L’OMC fait peser de lourdes menaces sur la démocratie locale
Berne: Négociations sur les services, cantons et communes exigent un droit de regard
Berne, 21 décembre 2004 (Apic) Dans le cadre de la négociation sur les services, l’Organisation mondiale du commerce (OMC) fait peser de lourdes menaces sur la démocratie locale et les services aux citoyens, estime la Communauté de travail des oeuvres suisses d’entraide (CT). Les autorités locales, tant au niveau communal que cantonal, font confiance «de façon un peu trop aveugle» au Conseil fédéral, alors que la CT a dû mal à croire aux promesses de Berne.
Mardi 21 décembre, au cours d’une conférence de presse à Berne, la Communauté de travail – qui rassemble Swissaid, l’Action de Carême, Pain pour le Prochain, Helvetas, Caritas et l’Eper -, a donné la parole à des représentants cantonaux et communaux. Qui exigent un droit de regard face à la menace «sournoise» représentée par les négociations AGCS (Accord général sur le commerce des services – GATS en anglais) visant à la libéralisation des services.
Aucun secteur, selon la Communauté de travail, n’est a priori exclu du nouveau cycle de négociations qui devrait se conclure à la fin de l’année prochaine. Seules quelques tâches régaliennes de l’Etat, telles que la justice, l’armée, la police ou la fabrication de la monnaie, devraient finalement échapper à la libéralisation. Il y a un fort risque que des services publics qui relèvent aujourd’hui de la compétence des cantons ou des communes soient emportés par la vague de libéralisation de l’OMC, selon Peter Niggli, directeur à Berne de la Communauté de travail (CT).

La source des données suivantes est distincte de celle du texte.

import Summits.AtomisticToContinuum.Crystallization.Theses.PalmUnimodularRigidity
import Summits.AtomisticToContinuum.Crystallization.Theorems.MinimiserShells.Negative.LoadBearing
import Summits.AtomisticToContinuum.Crystallization.Theorems.MinimiserShells.Negative.Rootedness
import Literature.Probability.Process.PointStationaryLaw
import Literature.MathematicalPhysics.StatisticalMechanics.RootEnergy
import Literature.MathematicalPhysics.StatisticalMechanics.MuGSC

/-!
# Countable reduction of Sütő's `μ`GSC test (Lennard-Jones, uniformly discrete sets)

Helper file for stub `stub_equilibriumInLaw` (S1, the lever) of line `equilibrium-in-law-surgery`
of crux `MinimiserShells` (stmt-AtomisticToContinuum-9225), step "(iv) countably many rules
suffice" of the sparse-surgery proof.

`IsMuGSC lennardJones μ X` (Sütő 2006) quantifies over ALL finite modifications "remove the
`n` distinct points `xf` of `X`, insert `k` distinct points `R` off `X ∖ range xf`".  For a
uniformly discrete `X ⊆ ℝ³` it suffices to test insertions `R` with all coordinates in a fixed
DENSE set `Q` (e.g. the rational points): `isMuGSC_of_dense`.  Reason: for fixed `xf`, the
right-hand side `R ↦ U(R) + I(R, X ∖ X_f) − μ k` of the defining inequality is CONTINUOUS at every
admissible `R` (injective, off `Y := X ∖ X_f`) — `V_LJ` is continuous on `(0, ∞)`, each `R i` is at
positive distance from the closed discrete set `Y` and from the other `R j`, and the field sum
`∑_{y ∈ Y} V_LJ(|q − y|)` converges uniformly for `q` near `R i` by the `r⁻⁶` tail (Tannery /
dominated convergence for `tsum`, dominating function from
`UniformlyDiscrete.summable_of_abs_le_inv_pow_six`) — while the admissible set is OPEN, so `R`
is a limit of admissible `Q`-valued configurations and the inequality passes to the limit
(`ge_of_tendsto`).  With `X` countable (separated sets are countable, `countable_of_separated`)
and `Q` countable this leaves countably many tests, which is what the Mecke localisation of the
surgery argument can afford.

Contents: `isClosed_of_uniformlyDiscrete`, `exists_pos_le_dist` (positive gap off a uniformly
discrete set), `abs_lennardJones_le_of_le` (`|V_LJ| ≤ ε⁻¹²/12 + ε⁻⁶/6` on `[ε, ∞)`),
`continuousAt_tsum_lennardJones` (the LJ field of a uniformly discrete set is continuous off the
set), `continuousAt_fieldEnergy`, `continuousAt_interactionEnergy`, `isOpen_setOf_admissible`,
`mem_closure_admissible_inter_pi`, and the reduction `isMuGSC_of_dense`.
-/

noncomputable section

open MeasureTheory
open scoped ENNReal BigOperators

namespace Summit.AtomisticToContinuum.Crystallization.Theorems.PalmUnimodularRigidityMinimiserShells.EquilibriumInLaw.Countable

open Literature.Probability.Process (IsPointStationaryLaw IsRootedHardCore count_restrict_singleton_ne_zero_iff
  map_sub_count_restrict)
open Literature.MathematicalPhysics.StatisticalMechanics (lennardJones IsMuGSC UniformlyDiscrete)
open Summit.AtomisticToContinuum.Crystallization.Theses.PalmUnimodularRigidity (MinimiserShells UnimodularEnergyLowerBound)
open Summit.AtomisticToContinuum.Crystallization.Theorems.MinimiserShells.Negative.LoadBearing
  (eStar meanRootEnergy GoodShell minimiserShells_iff)
open Literature.MathematicalPhysics.StatisticalMechanics (interactionEnergy fieldEnergy
  continuousOn_lennardJones abs_lennardJones_le)
open Summit.AtomisticToContinuum.Crystallization.Theorems.MinimiserShells.Negative.Rootedness (E3)
open Filter Topology

/-! ## Uniformly discrete sets: closedness and the gap off the set -/

/-- A uniformly discrete set is closed (distinct points are `≥ δ > 0` apart;
`Metric.isClosed_of_pairwise_le_dist`). -/
theorem isClosed_of_uniformlyDiscrete {X : Set E3} (hX : UniformlyDiscrete X) : IsClosed X := by
  obtain ⟨δ, hδ, hsep⟩ := hX
  exact Metric.isClosed_of_pairwise_le_dist hδ fun x hx y hy hxy => hsep x hx y hy hxy

/-- A point off a uniformly discrete set is at distance `≥ ε` from all of its points, for some
`ε > 0`. -/
theorem exists_pos_le_dist {X : Set E3} (hX : UniformlyDiscrete X) {p : E3} (hp : p ∉ X) :
    ∃ ε : ℝ, 0 < ε ∧ ∀ y ∈ X, ε ≤ dist p y := by
  obtain ⟨ε, hε, hball⟩ :=
    Metric.isOpen_iff.1 (isClosed_of_uniformlyDiscrete hX).isOpen_compl p hp
  refine ⟨ε, hε, fun y hy => ?_⟩
  by_contra hlt
  exact hball (Metric.mem_ball'.2 (not_le.1 hlt)) hy

/-! ## Lennard-Jones bounds and continuity of the field off a uniformly discrete set -/

/-- `|V_LJ(t)| ≤ ε⁻¹² / 12 + ε⁻⁶ / 6` for `t ≥ ε > 0`. -/
theorem abs_lennardJones_le_of_le {ε t : ℝ} (hε : 0 < ε) (ht : ε ≤ t) :
    |lennardJones t| ≤ 1 / 12 * ε⁻¹ ^ 12 + 1 / 6 * ε⁻¹ ^ 6 := by
  have h0 : 0 ≤ t⁻¹ := inv_nonneg.2 (hε.le.trans ht)
  have h1 : t⁻¹ ≤ ε⁻¹ := inv_anti₀ hε ht
  have h6 : t⁻¹ ^ 6 ≤ ε⁻¹ ^ 6 := pow_le_pow_left₀ h0 h1 6
  have h12 : t⁻¹ ^ 12 ≤ ε⁻¹ ^ 12 := pow_le_pow_left₀ h0 h1 12
  have h6' : 0 ≤ t⁻¹ ^ 6 := pow_nonneg h0 6
  have h12' : 0 ≤ t⁻¹ ^ 12 := pow_nonneg h0 12
  unfold lennardJones
  rw [abs_le]
  constructor <;> linarith

/-- **The Lennard-Jones field of a uniformly discrete set is continuous off the set**: for
`Y ⊆ ℝ³` uniformly discrete and `p ∉ Y`, `q ↦ ∑_{y ∈ Y} V_LJ(|q − y|)` is continuous at `p`
(Tannery's theorem: if `|p − y| ≥ ε` on `Y`, then for `q ∈ B(p, ε/2)` every term
`V_LJ(|q − y|)` is dominated by `W(|p − y|)`, `W(t) = (ε/2)⁻¹²/12 + (ε/2)⁻⁶/6` for
`t < T = max(1 + ε/2, ε)` and `16 t⁻⁶` beyond, and `W(|p − ·|)` is summable over `Y` by the `r⁻⁶`
shell bound `UniformlyDiscrete.summable_of_abs_le_inv_pow_six`). -/
theorem continuousAt_tsum_lennardJones {Y : Set E3} (hY : UniformlyDiscrete Y) {p : E3}
    (hp : p ∉ Y) : ContinuousAt (fun q : E3 => ∑' y : Y, lennardJones (dist q y)) p := by
  obtain ⟨ε, hε, hfar⟩ := exists_pos_le_dist hY hp
  set T : ℝ := max (1 + ε / 2) ε with hT
  set B : ℝ := 1 / 12 * (ε / 2)⁻¹ ^ 12 + 1 / 6 * (ε / 2)⁻¹ ^ 6 with hB
  set W : ℝ → ℝ := fun t => if t < T then B else 16 * t⁻¹ ^ 6 with hW
  have hT0 : 0 < T := lt_of_lt_of_le (by linarith) (le_max_left _ _)
  have hsum : Summable fun y : Y => W (dist p y) := by
    refine hY.summable_of_abs_le_inv_pow_six (C := 16) hT0 (fun t ht => ?_) p
    simp only [hW, if_neg (not_lt.2 ht)]
    rw [abs_of_nonneg (by positivity)]
  change Tendsto (fun q : E3 => ∑' y : Y, lennardJones (dist q y)) (𝓝 p)
    (𝓝 (∑' y : Y, lennardJones (dist p y)))
  refine tendsto_tsum_of_dominated_convergence hsum (fun y => ?_) ?_
  · have hy0 : dist p (y : E3) ≠ 0 := (hε.trans_le (hfar y y.2)).ne'
    have h1 : ContinuousAt lennardJones (dist p (y : E3)) :=
      continuousOn_lennardJones.continuousAt (isOpen_compl_singleton.mem_nhds hy0)
    exact h1.tendsto.comp ((continuous_id.dist continuous_const).tendsto p)
  · filter_upwards [Metric.ball_mem_nhds p (half_pos hε)] with q hq y
    rw [Real.norm_eq_abs]
    have hpq : dist q p < ε / 2 := Metric.mem_ball.1 hq
    have hpy : ε ≤ dist p y := hfar y y.2
    have htri : dist p y ≤ dist p q + dist q y := dist_triangle p q y
    rw [dist_comm p q] at htri
    by_cases hlt : dist p (y : E3) < T
    · simp only [hW, if_pos hlt]
      exact abs_lennardJones_le_of_le (half_pos hε) (by linarith)
    · simp only [hW, if_neg hlt]
      rw [not_lt] at hlt
      have h1 : 1 + ε / 2 ≤ dist p y := (le_max_left _ _).trans hlt
      have ht1 : 1 ≤ dist q y := by linarith
      have ht2 : dist p y / 2 ≤ dist q y := by linarith
      have hi : (dist q (y : E3))⁻¹ ≤ (dist p y / 2)⁻¹ := inv_anti₀ (by linarith) ht2
      have hi6 := pow_le_pow_left₀ (inv_nonneg.2 dist_nonneg) hi 6
      calc |lennardJones (dist q y)| ≤ 1 / 4 * (dist q (y : E3))⁻¹ ^ 6 := abs_lennardJones_le ht1
        _ ≤ 1 / 4 * (dist p y / 2)⁻¹ ^ 6 := by linarith
        _ = 16 * (dist p (y : E3))⁻¹ ^ 6 := by rw [inv_div]; ring

/-- Continuity of `R ↦ I(R, Y)` (`fieldEnergy`) at every configuration `R` off the uniformly
discrete set `Y`. -/
theorem continuousAt_fieldEnergy {Y : Set E3} (hY : UniformlyDiscrete Y) {k : ℕ}
    {R : Fin k → E3} (hR : Disjoint (Set.range R) Y) :
    ContinuousAt (fun R' : Fin k → E3 => fieldEnergy lennardJones R' Y) R := by
  unfold fieldEnergy
  refine tendsto_finsetSum _ fun i _ => ?_
  have hi : R i ∉ Y := fun h => Set.disjoint_left.1 hR (Set.mem_range_self i) h
  exact (continuousAt_tsum_lennardJones hY hi).tendsto.comp ((continuous_apply i).tendsto R)

/-- Continuity of `R ↦ U(R)` (`interactionEnergy lennardJones`) at every injective `R`. -/
theorem continuousAt_interactionEnergy {k : ℕ} {R : Fin k → E3} (hR : Function.Injective R) :
    ContinuousAt (fun R' : Fin k → E3 => interactionEnergy lennardJones R') R := by
  unfold interactionEnergy
  refine tendsto_finsetSum _ fun i _ => tendsto_finsetSum _ fun j hj => ?_
  have h0 : dist (R i) (R j) ≠ 0 := dist_ne_zero.2 (hR.ne (Finset.mem_Ioi.1 hj).ne)
  have h1 : ContinuousAt lennardJones (dist (R i) (R j)) :=
    continuousOn_lennardJones.continuousAt (isOpen_compl_singleton.mem_nhds h0)
  exact h1.tendsto.comp (((continuous_apply i).dist (continuous_apply j)).tendsto R)

/-! ## The admissible insertions form an open set; dense coordinates approximate them -/

/-- The admissible insertions — injective `R` off the closed set `Y` — form an open subset of
`(Fin k → ℝ³)`. -/
theorem isOpen_setOf_admissible {Y : Set E3} (hY : IsClosed Y) (k : ℕ) :
    IsOpen {R : Fin k → E3 | Function.Injective R ∧ Disjoint (Set.range R) Y} := by
  have h1 : IsOpen {R : Fin k → E3 | Function.Injective R} := by
    have hrepr : {R : Fin k → E3 | Function.Injective R} =
        ⋂ i : Fin k, ⋂ j : Fin k, {R | i = j ∨ R i ≠ R j} := by
      ext R
      simp only [Set.mem_setOf_eq, Set.mem_iInter]
      constructor
      · intro h i j
        exact (eq_or_ne i j).imp_right fun hij => h.ne hij
      · intro h i j hij
        exact ((h i j).resolve_right fun hne => hne hij)
    rw [hrepr]
    refine isOpen_iInter_of_finite fun i => isOpen_iInter_of_finite fun j => ?_
    by_cases hij : i = j
    · have : {R : Fin k → E3 | i = j ∨ R i ≠ R j} = Set.univ :=
        Set.eq_univ_of_forall fun _ => Or.inl hij
      rw [this]
      exact isOpen_univ
    · have : {R : Fin k → E3 | i = j ∨ R i ≠ R j} = {R | R i ≠ R j} := by
        ext R
        simp [hij]
      rw [this]
      exact isOpen_ne_fun (continuous_apply i) (continuous_apply j)
  have h2 : IsOpen {R : Fin k → E3 | Disjoint (Set.range R) Y} := by
    have hrepr : {R : Fin k → E3 | Disjoint (Set.range R) Y} = ⋂ i, {R | R i ∈ Yᶜ} := by
      ext R
      simp only [Set.mem_setOf_eq, Set.mem_iInter, Set.mem_compl_iff, Set.disjoint_left,
        Set.mem_range, forall_exists_index, forall_apply_eq_imp_iff]
    rw [hrepr]
    exact isOpen_iInter_of_finite fun i => hY.isOpen_compl.preimage (continuous_apply i)
  exact h1.inter h2

/-- Every admissible insertion `R` (injective, off the closed set `Y`) is a limit of admissible
insertions with all points in a given dense set `Q`. -/
theorem mem_closure_admissible_inter_pi {Y : Set E3} (hY : IsClosed Y) {Q : Set E3}
    (hQ : Dense Q) {k : ℕ} {R : Fin k → E3} (hR : Function.Injective R)
    (hdisj : Disjoint (Set.range R) Y) :
    R ∈ closure ({R' : Fin k → E3 | Function.Injective R' ∧ Disjoint (Set.range R') Y} ∩
      Set.pi Set.univ fun _ => Q) := by
  have hA := isOpen_setOf_admissible hY k
  have hQk : Dense (Set.pi Set.univ fun _ : Fin k => Q) := dense_pi Set.univ fun _ _ => hQ
  rw [mem_closure_iff_nhds]
  intro t ht
  obtain ⟨U, hU, hUo, hRU⟩ := mem_nhds_iff.1 (inter_mem ht (hA.mem_nhds ⟨hR, hdisj⟩))
  obtain ⟨R', hR'U, hR'Q⟩ := hQk.inter_open_nonempty U hUo ⟨R, hRU⟩
  exact ⟨R', (hU hR'U).1, (hU hR'U).2, hR'Q⟩

/-! ## The reduction -/

/-- **Countable reduction of Sütő's `μ`GSC test.**  Let `X ⊆ ℝ³` be uniformly discrete and `Q`
dense in `ℝ³`.  If the defining inequality of `IsMuGSC lennardJones μ X` — no finite modification
"remove the distinct points `xf` of `X`, insert distinct points `R` off `X ∖ range xf`" lowers
`U + I − μ·#` — holds for all removals `xf` and all insertions `R` WITH POINTS IN `Q`, then `X`
is a `μ`GSC of Lennard-Jones (summability of the fields being automatic,
`UniformlyDiscrete.summable_lennardJones`).  With `Q` countable (rational points) and `X`
countable these are countably many conditions. -/
theorem isMuGSC_of_dense {X : Set E3} (hX : UniformlyDiscrete X) {Q : Set E3} (hQ : Dense Q)
    {μ : ℝ}
    (h : ∀ (n : ℕ) (xf : Fin n → E3), Function.Injective xf → Set.range xf ⊆ X →
      ∀ (k : ℕ) (R : Fin k → E3), (∀ i, R i ∈ Q) → Function.Injective R →
        Disjoint (Set.range R) (X \ Set.range xf) →
          interactionEnergy lennardJones xf + fieldEnergy lennardJones xf (X \ Set.range xf) -
              μ * n ≤
            interactionEnergy lennardJones R + fieldEnergy lennardJones R (X \ Set.range xf) -
              μ * k) :
    IsMuGSC lennardJones μ X := by
  refine ⟨hX.summable_lennardJones, fun n xf hxf hxX k R hR hdisj => ?_⟩
  set Y : Set E3 := X \ Set.range xf with hY
  have hYud : UniformlyDiscrete Y := hX.mono fun x hx => hx.1
  set A : Set (Fin k → E3) := {R' | Function.Injective R' ∧ Disjoint (Set.range R') Y} with hA
  set Qk : Set (Fin k → E3) := Set.pi Set.univ fun _ => Q with hQk
  haveI : (𝓝[A ∩ Qk] R).NeBot := mem_closure_iff_nhdsWithin_neBot.1
    (mem_closure_admissible_inter_pi (isClosed_of_uniformlyDiscrete hYud) hQ hR hdisj)
  set F : (Fin k → E3) → ℝ := fun R' =>
    interactionEnergy lennardJones R' + fieldEnergy lennardJones R' Y - μ * k with hF
  have hFc : ContinuousAt F R :=
    ((continuousAt_interactionEnergy hR).add (continuousAt_fieldEnergy hYud hdisj)).sub
      continuousAt_const
  have hlim : Tendsto F (𝓝[A ∩ Qk] R) (𝓝 (F R)) := hFc.continuousWithinAt
  refine ge_of_tendsto hlim (eventually_nhdsWithin_of_forall ?_)
  rintro R' ⟨⟨hR'inj, hR'disj⟩, hR'Q⟩
  exact h n xf hxf hxX k R' (fun i => hR'Q i (Set.mem_univ i)) hR'inj hR'disj

/-- Registered stub marker (helper part 1/14 of `stub_equilibriumInLaw`, line `equilibrium-in-law-surgery`):
the countable reduction `isMuGSC_of_dense` in closed form. -/
theorem stub_equilibriumInLaw_part01 :
    ∀ (X Q : Set (EuclideanSpace ℝ (Fin 3))) (μ : ℝ), UniformlyDiscrete X → Dense Q →
      (∀ (n : ℕ) (xf : Fin n → EuclideanSpace ℝ (Fin 3)), Function.Injective xf → Set.range xf ⊆ X →
        ∀ (k : ℕ) (R : Fin k → EuclideanSpace ℝ (Fin 3)), (∀ i, R i ∈ Q) → Function.Injective R →
          Disjoint (Set.range R) (X \ Set.range xf) →
            interactionEnergy lennardJones xf + fieldEnergy lennardJones xf (X \ Set.range xf) - μ * n ≤
              interactionEnergy lennardJones R + fieldEnergy lennardJones R (X \ Set.range xf) - μ * k) →
      IsMuGSC lennardJones μ X :=
  fun _ _ _ hX hQ h => isMuGSC_of_dense hX hQ h

end Summit.AtomisticToContinuum.Crystallization.Theorems.PalmUnimodularRigidityMinimiserShells.EquilibriumInLaw.Countable

end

Des communes romandes rejoignent la «zone hors AGCS»
Les négociations en cours à l’OMC menacent en effet les intérêts et les compétences des cantons et des communes, ont estimé mardi la CT et des élus locaux, à savoir les députés libéral-radical tessinois Franco Celio (Ambri-Piotta), et «vert» lucernois Louis Schelbert, ainsi que le municipal vaudois Fabrice De Icco.
Sa commune de Romainmôtier-Envy (420 habitants) vient de se déclarer «zone hors AGCS», avec les communes vaudoises de Cuarnens et de l’Abergement, comme l’ont d’ailleurs fait la ville de Delémont, capitale du canton du Jura, et la ville de Genève. Tous ont demandé au Conseil fédéral d’exclure explicitement les services publics des négociations à l’OMC et d’associer à celles-ci les cantons et les communes.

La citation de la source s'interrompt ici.